Seules l'Allemagne et l'Espagne ont finalement soumis des offres pour le projet 75I, après de multiples prolongations de délai, jusqu'en juillet 2023. Cependant, la société espagnole Navantia n'a pas pu démontrer immédiatement un système AIP en immersion, ne l'ayant démontré que sur un sous-marin en surface.

Les négociations relatives à l'acquisition ont progressé dans le cadre du modèle de partenariat stratégique de la procédure d'acquisition de matériel de défense. L&T et MDL ont été présélectionnés comme partenaires indiens pour collaborer avec les constructeurs étrangers de sous-marins.

Heureusement pour l'Inde, MDL et TKMS entretiennent une relation de travail de longue date qui remonte au début des années 1980.

En décembre 1981, l'Inde signa un accord avec Howaldtswerke-Deutsche Werft (HDW) pour l'acquisition de sous-marins d'attaque diesel-électriques de classe Shishumar. Ces sous-marins sont des variantes indiennes du HDW Type 209, caractérisées par une coque pressurisée de plus grand diamètre. HDW est ensuite devenue une filiale de TKMS suite à son acquisition en janvier 2005. Aux termes du contrat de 1981, HDW devait construire deux sous-marins à Kiel, en Allemagne, et fournir des kits démontables à MDL pour l'assemblage de deux autres sous-marins à Mumbai.

En 1984, un accord fut annoncé pour la construction de deux sous-marins supplémentaires chez MDL, mais il fut par la suite annulé en raison de la crise économique de la fin des années 1980.

Les sous-marins de classe Shishumar ont été mis en service entre 1986 et 1994. Ces sous-marins déplacent 1 660 tonnes en surface, ont une vitesse maximale de 22 nœuds (41 km/h) et transportent un équipage de 40 personnes, dont huit officiers.

En 2018, la marine indienne a attribué un contrat de 151 millions de dollars pour la rénovation et la certification de durée de vie (MRLC) de l'INS Shishumar. MDL a réalisé les travaux à Mumbai avec la coopération technique de TKMS.

TKMS a également fourni de nouveaux équipements, la maintenance et le support des composants, l'assistance technique sur site, la documentation, la formation et les pièces de rechange. Le programme MRLC visait à prolonger la durée de vie du sous-marin d'une décennie.

Il y a un an, la santé financière de TKMS suscitait des inquiétudes. Cependant, le conglomérat est aujourd'hui en bonne santé financière, ayant remporté d'importantes commandes de sous-marins.

Dans le cadre du programme germano-norvégien 212CD, TKMS construira six sous-marins pour l'Allemagne et six pour la Norvège, modernisera six sous-marins de type 212A pour l'Allemagne et construira quatre sous-marins de type 212A pour Singapour.

Outre les six sous-marins du projet 75I destinés à l'Inde, TKMS devrait obtenir d'autres commandes, notamment jusqu'à 12 unités pour le Canada et deux sous-marins de type 218SG pour Singapour.

Conclusion, le DAC a approuvé l'acquisition de 6 sous-marins dans le cadre du projet 75I en octobre 2014. Le projet 75I a été retardé principalement parce que la marine indienne a élaboré des exigences qualitatives excessivement ambitieuses.

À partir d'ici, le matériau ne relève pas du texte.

import Summits.QuantumFields.BalabanUV.Beta.GAN24.ExponentialChartBaseBackgrounds
import Summits.QuantumFields.BalabanUV.Beta.GAN24.CouplingDiagramsAtCoupling
import Summits.QuantumFields.BalabanUV.Beta.GAN24.ResolventMixedPartials

/-!
# `BalabanUV.Beta.GAN24.ExponentialChartBaseCovariantTaylor` — binder row G-an2-4 ∕ (CONV-C), route R7 «TWO CURRENCIES», PART 268: THE ONE-LOOP HESSIAN OF THE EXACT ABELIAN
# COVARIANT VECTOR LAPLACIAN AT A NONZERO SMALL ABELIAN BACKGROUND `U₀ = e^{iηA₀}` — THE MIXED SECOND PARTIAL `∂_r|₀∂_s|₀` OF THE INVERSE EFFECTIVE COVARIANCE ALONG BAŁABAN's CHART
# `U_{s,r} = exp(iη(A₀ + sA + rB))` — IS FIVE DIAGRAMS WITH PERTURBED PROPAGATORS `(Δ_a + (Δ^{U₀} − Δ^1))⁻¹` AND HAS THE β-CELL's WHOLE `LimitRate` END ON `ℤ^d`, displaying only `(α, β)`
# and EL₁ of the real directions `A_t, B_t`, the constants `(α₀, β₀)` ∕ `(α₀′, β₀′)` of the base connection `−w₀,t = connV U₀,t` and of `z₀,t = zT U₀,t` on the three-condition disc at
# coupling `1`, and EL₁ of `−w₀,t`, `z₀,t` (PART 254 is `A₀ = 0`).  §1 every volume (PART 251's generic mixed partial on PART 266's separate partial jets; invertibility of
# `Δ_a + (Δ^{U₀} − Δ^1)` and of `c_k(U₀)` displayed); the END is PART 269 `ExponentialChartBaseCovariantTaylorEnd` (PART 264 on the alphabet `Fin 3`)
# (unit b2b-balaban-gan24-p3, gen 67; v1; generator `HOME/b2b-balaban-gan24-p3/gen67/records/gen/gen268.py`)

NOT IN PRINT; OUR PROOF ([folklore] bookkeeping BY NAME over PART 251 (`deriv_deriv_inv_readout_two_param`), PART 266 (`hasDerivAt_covPert_expChartAt₂_fst`, `mixedLetter_base_fst_zero`,
`hasDerivAt_covPert_expChartAt₂_snd_zero`, `hasDerivAt_mixedLetter_base`, `covPert_expChartAt₂_zero_zero`), PART 267 (`lipschitzBackground_baseJetV ∕ _baseMixedJetV`,
`boundedBackground_baseJetZ ∕ _baseMixedJetZ`, `basePhase_eq`, `baseConjPhase_eq`), PART 264 (`conv_couplingDiagramSumAt_of_tendsto_background`), PART 249
(`opNorm_one_sub_smul_pertCov_le_coupling`), PART 236 (`perturbationLaws_couplingLetter`), PART 161 (`exists_clm_avgTow`), NE2's `covPert_eq`, `isUnit_det_add_smul_right`,
`isUnit_one_add_of_opNorm_lt_one`, `one_sub_smul_reindex`, `opNorm_reindex`; Mathlib's `Fin.sum_univ_five`, `Matrix.det_smul`, `isUnit_of_mul_isUnit_right`;
[Balaban1985BackgroundPropagators] (3.3) p. 390, (3.35) p. 396 and [Balaban1987RG1] (1.20)–(1.22) p. 264 LOCATE the shapes; nothing printed is a hypothesis).
HONEST FRAMING (cell contract, verbatim): «discharging `BetaPertH` makes Bałaban's UV stability UNCONDITIONAL — a real constructive-QFT result; it is NOT the
continuum limit and NOT the Clay problem.»  HONEST DEPENDENCY (verbatim): «continuum YM on T⁴ ⇐ BetaPertH ∧ nine spine estimates (0/9 proved); BetaPertH ⇐
(D1) ∧ (D4) ∧ CAP+tail; G-an2-4 gates asym, D1 and NE2/3/4.»

WHAT THIS FILE PROVES (0 sorry, 0 `def`; `U_{s,r} = exp(I·A₀∕n + (I·A∕n)·s + (I·B∕n)·r)`, `U₀ = exp(I·A₀∕n)`, `A₀, A, B` REAL):
* §0 `isUnit_det_of_norm_one_sub_smul_lt` (a Neumann-ratio invertibility letter).
* §1 **`deriv_deriv_invCov_expChartAt₂_eq_mixedDiagram`** (every volume `M`, every level `k`; `Δ_a + (Δ^{U₀} − Δ^1)` and `c_k(U₀)` invertible — displayed):
  `∂_r|₀∂_s|₀[(L^{dk}Q_k(Δ_a^{(k)} + (Δ^{U_{s,r}} − Δ^1))⁻¹Q_kᴴ)⁻¹] = E₀X_bE₀X_aE₀ + E₀X_aE₀X_bE₀ − E₀X_{ba}E₀ − E₀X_{ab}E₀ + E₀X_cE₀`, `E₀ = c_k(U₀)⁻¹`, words in the PERTURBED propagator
  and the twisted letters `a = P(−iAe^{θ₀}) + P(−iAe^{θ₀})ᴴ + diag(−nΣ_ν(iA_ν)(e^{θ₀,ν} − e^{−θ₀,ν}))`, `b` likewise, `c = P(−(iA)(iB∕n)e^{θ₀}) + ⋯ᴴ + diag(−Σ_ν(iA_ν)(iB_ν)(e^{θ₀,ν} + e^{−θ₀,ν}))`.
WHAT IT DOES NOT DO: the END (PART 269 `ExponentialChartBaseCovariantTaylorEnd`, over PART 264); base connections outside the disc (large fields); colour; Bałaban's `−∂P∂*` ∕ `aQ(U)*Q(U)` parts; the identification with row an1's `Π⁰_{k+1}`.  SUPPLIER work;
NEVER «G-an2-4 closed»; NOT (CONV-C), NOT D1, NOT `BetaPertH`, NOT continuum, NOT Clay.  Records: `HOME/b2b-balaban-gan24-p3/gen67/README.md`.
-/

noncomputable section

Cette importation n'était pas inévitable. Si la marine indienne avait défini dès le départ des exigences qualitatives réalistes, L&T, forte de son expérience dans la construction de sous-marins nucléaires d'attaque, aurait pu construire ce que la marine achète actuellement à TKMS, en comblant les lacunes par l'intermédiaire de partenaires de son choix.

La marine indienne aurait alors pu obtenir bien plus qu'elle n'en obtient actuellement, notamment des sous-marins construits en acier indien, des missiles (BrahMos à lancement vertical), des torpilles et l'intégralité des droits de propriété intellectuelle pour les exportations futures.